To determine whether pre-treatment with EYK can modulate cell migration, we performed wound healing assays on A172 cells pre-treated with vehicle or EYK (200 µg/ml) for 45 min, treated with PMA (75 nM) or vehicle for 24 h, and then wound healing assays were conducted. PMA significantly increased cancer cell migration, but this effect was suppressed by pre-treatment with EYK (Fig. 7A and B, P<0.001; ANOVA with post hoc Tukeys test).

Next, we performed the Transwell assays to investigate the effects of pre-treatment with EYK on cell invasion and found that PMA significantly increased cell invasion while pre-treatment with EYK significantly inhibited PMA-induced cell invasion (Fig. 7C and D, P<0.05; ANOVA with post hoc Tukeys test).

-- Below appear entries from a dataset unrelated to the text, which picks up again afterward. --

import Literature.Topology.FourManifolds.HandleModelField
import Literature.Topology.FourManifolds.MorseChartChange
import Literature.Topology.FourManifolds.PlanarArch
import Mathlib.MeasureTheory.Integral.IntervalIntegral.FundThmCalculus
import Mathlib.Analysis.Calculus.ContDiff.Deriv
import HarnessLib

/-!
# The thin-handle function of a critical level (Milnor 1963, proof of Thm. 3.2)

Topic `Literature/Topology/FourManifolds` (Morse theory), serving the proof programme for
`Literature.Topology.Immersions.Phillips1967_exists_isLocalDiffeomorph_of_isParallelizable`
(crossing a critical level of index `< n`). Everything here is **proved**; the definitions are
explicit formulas.

Milnor, *Morse theory* (1963), proof of Thm. 3.2 (pp. 14–17): at a critical point `p` of `f`
with `f(p) = c`, in a Morse chart `f = c - ξ + η` (`ξ = |x⃗|²`, `η = |y⃗|²`), *"choose `ε` …
introduce a new function `F = f - μ(ξ + 2η)` where `μ(0) > ε`, `μ(r) = 0` for `r ≥ 2ε`,
`-1 < μ'(r) ≤ 0`. Assertion 1: `F⁻¹(-∞, c + ε] = M^{c+ε}`. Assertion 2: the critical points of
`F` are the same as those of `f`. Assertion 3: `F⁻¹(-∞, c - ε]` … is `M^{c-ε} ∪ H`"* where the
"handle" `H` is a neighbourhood of the descending disc. We carry this out with the factor `2`
replaced by a large constant `K`, which makes `H` **thin**: it lies in any prescribed
neighbourhood `N` of `M^{c-ε} ∪ (descending discs)`; and simultaneously at finitely many
critical points of the level `c` (disjoint Morse charts).

* `Literature.Topology.FourManifolds.handleBump ε`, `handleProfile ε` — an explicit profile
  `μ(r) = (9/10) ∫_r^{2ε} ν` with `ν` a smooth plateau (`smoothStep`, `PlanarArch.lean`) equal
  to `1` on `[ε/4, 7ε/4]` and supported in `[ε/8, 15ε/8]`: `μ` is `C^∞`, `μ' = -(9/10) ν ∈
  (-1, 0]`, `μ = 0` on `[15ε/8, ∞)`, `27ε/20 ≤ μ(0) ≤ 9ε/5` (the integral form gives the slope
  bound `μ' > -1` that a single rescaled `smoothTransition` cannot).
* `Literature.Topology.FourManifolds.thinHandleModel` — the model `c - ξ + η - μ(ξ + K η)` on
  `ℝⁿ` and its only critical point `0` (`eq_zero_of_fderiv_thinHandleModel_eq_zero`:
  `∂F/∂ξ = -1 - μ' < 0`, `∂F/∂η = 1 - K μ' ≥ 1`).
* `Literature.Topology.FourManifolds.exists_thinHandleFunction` — **the thin-handle function**:
  given disjoint Morse charts `e_p` (`f ∘ e_p⁻¹ = c - ξ + η`, closed ball of radius `R` in the
  target, `2ε ≤ R²`) at the points of a finite set `P`, and an open `N ⊇ M^{c-ε}` containing the
  descending discs `e_p⁻¹{η = 0, ξ ≤ ε}`, there is a `C^∞` function `F ≤ f ≤ F + 2ε` with
  `{F ≤ c + ε} = {f ≤ c + ε}`, `{F ≤ c - ε} ⊆ N`, `F = f` off the chart balls,
  `F(p) ≤ c - 5ε/4` on `P`, and every critical point of `F` outside `P` a critical point of `f`
  with `F = f` there (Milnor's Assertions 1–3, thin form).

## References

* J. Milnor, *Morse theory*, Ann. of Math. Studies 51 (1963), Thm. 3.2 and its proof
  (pp. 14–17). [Milnor1963]
-/

open scoped Manifold ContDiff Topology
open Set Function Filter Metric MeasureTheory intervalIntegral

We then investigated whether pre-treatment with EYK could alter MMP-9 activity and found that pre-treatment with EYK significantly decreased PMA-induced MMP-9 activity (Fig. 7E and F, P<0.001; ANOVA with post hoc Tukeys test). Moreover, pre-treatment with EYK significantly decreased PMA-induced MMP-9 mRNA levels, but had no effect on TIMP-1 mRNA levels (Fig. 7G-I, P<0.05; P<0.001; ANOVA with post hoc Tukeys test).

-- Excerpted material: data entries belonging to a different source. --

import Summits.BirchSwinnertonDyer.BirchSwinnertonDyer.Theorems.Rank2ObservatoryCubicFieldR39673
import Summits.BirchSwinnertonDyer.BirchSwinnertonDyer.Theorems.Rank2Observatory2DescLinGens
import HarnessLib

/-!
# BirchSwinnertonDyer — rank ≥ 2 observatory: prime elements of the cubic field of `-31 + 92 * X - 19 * X ^ 2 + X ^ 3` (generator addendum `R39673 C1a`)

HONEST FRAMING: per-curve certified theorems and census instruments; no claim on BSD in rank ≥ 2.

Per-FIELD addendum of the KERNEL-2DESC instrument (design `b2b-bsdr2-cert-3/KERNEL-2DESC.md` §9d) for the cubic
field `K = ℚ(α)`, `α` a root of `-31 + 92 * X - 19 * X ^ 2 + X ^ 3` (`Δ = 39673`, `𝓞_K` a PID; file `Rank2ObservatoryCubicFieldR39673`):
for 2 elements `e = c₀ + c₁α + c₂α² = lin aeval_α c₀ c₁ c₂` it certifies the norm (`MonicCubic.normForm`,
`norm_lin_eq`) and primality (norm `±p`, or norm `±p^f` with the residue certificate of `lin_prime_of_pow`);
(totally real field: the signs at the three real places are certified inline per curve). These elements generate the primes
dividing `F′(θ)` for the census curves with this `2`-division field, `N < 5·10⁵` (data: kit job `j130472` + second
implementation `percurve/identities3r.py`); the per-curve files `Rank2Observatory<label>TwoDescRankTwo.lean`
reference them by name (`e_<c₀>_<c₁>_<c₂>_norm|prime`, `m` = minus). Generated by
`percurve/gen_addendum4.py`. Sorry-free; axioms `propext`, `Classical.choice`, `Quot.sound`.
[cite: Marcus2018, Ch. 3, Thm. 22] [cite: Cassels1991LecturesEllipticCurves, §15]
-/

-- single-conjunct summit: `Summit.BirchSwinnertonDyer.BirchSwinnertonDyer.…` repeats the name by design
set_option linter.dupNamespace false

noncomputable section

open scoped NumberField

open Literature.NumberTheory.NumberFields Polynomial NumberField

namespace Summit.BirchSwinnertonDyer.BirchSwinnertonDyer.Rank2Observatory.TwoDescCubic.FieldR39673

/-- `N(15 - 2 * α) = 97` (a prime above `97`, residue degree `1`; first met at `317384a1`). [folklore] -/
theorem e_15_m2_0_norm : Algebra.norm ℚ ((lin aeval_α 15 (-2) 0 : 𝓞 (CubicField (-19) 92 (-31))) : (CubicField (-19) 92 (-31))) = ((97 : ℤ) : ℚ) :=
  norm_lin_eq irreducible aeval_α finrank_eq 15 (-2) 0 (by norm_num [MonicCubic.normForm])

/-- `15 - 2 * α` is prime (norm `±97`). [cite: Marcus2018, Ch. 3, Thm. 22] -/
theorem e_15_m2_0_prime : Prime (lin aeval_α 15 (-2) 0 : 𝓞 (CubicField (-19) 92 (-31))) :=
  lin_prime_of_prime irreducible aeval_α finrank_eq 15 (-2) 0 (n := 97)
    (by norm_num [MonicCubic.normForm]) (by norm_num)

/-- `N(-2 - 10 * α + α ^ 2) = 409` (a prime above `409`, residue degree `1`; first met at `317384a1`). [folklore] -/
theorem e_m2_m10_1_norm : Algebra.norm ℚ ((lin aeval_α (-2) (-10) 1 : 𝓞 (CubicField (-19) 92 (-31))) : (CubicField (-19) 92 (-31))) = ((409 : ℤ) : ℚ) :=
  norm_lin_eq irreducible aeval_α finrank_eq (-2) (-10) 1 (by norm_num [MonicCubic.normForm])

/-- `-2 - 10 * α + α ^ 2` is prime (norm `±409`). [cite: Marcus2018, Ch. 3, Thm. 22] -/
theorem e_m2_m10_1_prime : Prime (lin aeval_α (-2) (-10) 1 : 𝓞 (CubicField (-19) 92 (-31))) :=
  lin_prime_of_prime irreducible aeval_α finrank_eq (-2) (-10) 1 (n := 409)
    (by norm_num [MonicCubic.normForm]) (by norm_num)

end Summit.BirchSwinnertonDyer.BirchSwinnertonDyer.Rank2Observatory.TwoDescCubic.FieldR39673

end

To determine whether pre-treatment with EYK can regulate PMA-induced NF-κB subcellular translocation, we pre-treated A172 cells with EYK (200 µg/ml) or vehicle for 45 min, treated with PMA (75 nM) or vehicle for 24 h, and then performed subcellular fractionation. Pre-treatment with EYK followed by PMA treatment showed a trend toward decreased p-IκBα levels and did not alter IκBα and NF-κB levels in the cytosol (Fig. 8A-D, P<0.05; ANOVA with post hoc Tukeys test). In the nuclear fraction, pre-treatment with EYK significantly decreased PMA-induced NF-κB levels (Fig. 8E and F, P<0.01; P<0.001, ANOVA with post hoc Tukeys test). Moreover, pre-treatment with EYK significantly decreased PMA-induced p-NF-κB levels in the nucleus (Fig. 8G and H, P<0.001; ANOVA with post hoc Tukeys test).

We then investigated whether pre-treatment with EYK could alter cell migration via NF-κB pathways. To test this, we performed wound healing assays on A172 cells pre-treated with vehicle or BAY11-7085 (10 µM, an NF-κB inhibitor) for 1 h, treated with EYK (200 µg/ml) or vehicle for 45 min, and then treated with PMA 75 nM) or vehicle for 24 h. Pre-treatment with EYK decreased PMA-induced cell migration (Fig. 8I and J, P<0.05; P<0.001, ANOVA with post hoc Tukeys test; EYK+PMA vs. BAY+EYK+PMA, two-tailed t-test). In addition, pre-treatment with NF-κB inhibitor followed by treatments with EYK and PMA further inhibited cell migration in comparison with treatments with EYK and PMA (Fig. 8I and J). Based on these findings, we conclude that EYK could be used as a drug to prevent cancer cell migration by decreasing the nuclear localization of NF-κB and MMP-9 activity in A172 cells (Fig. 8K).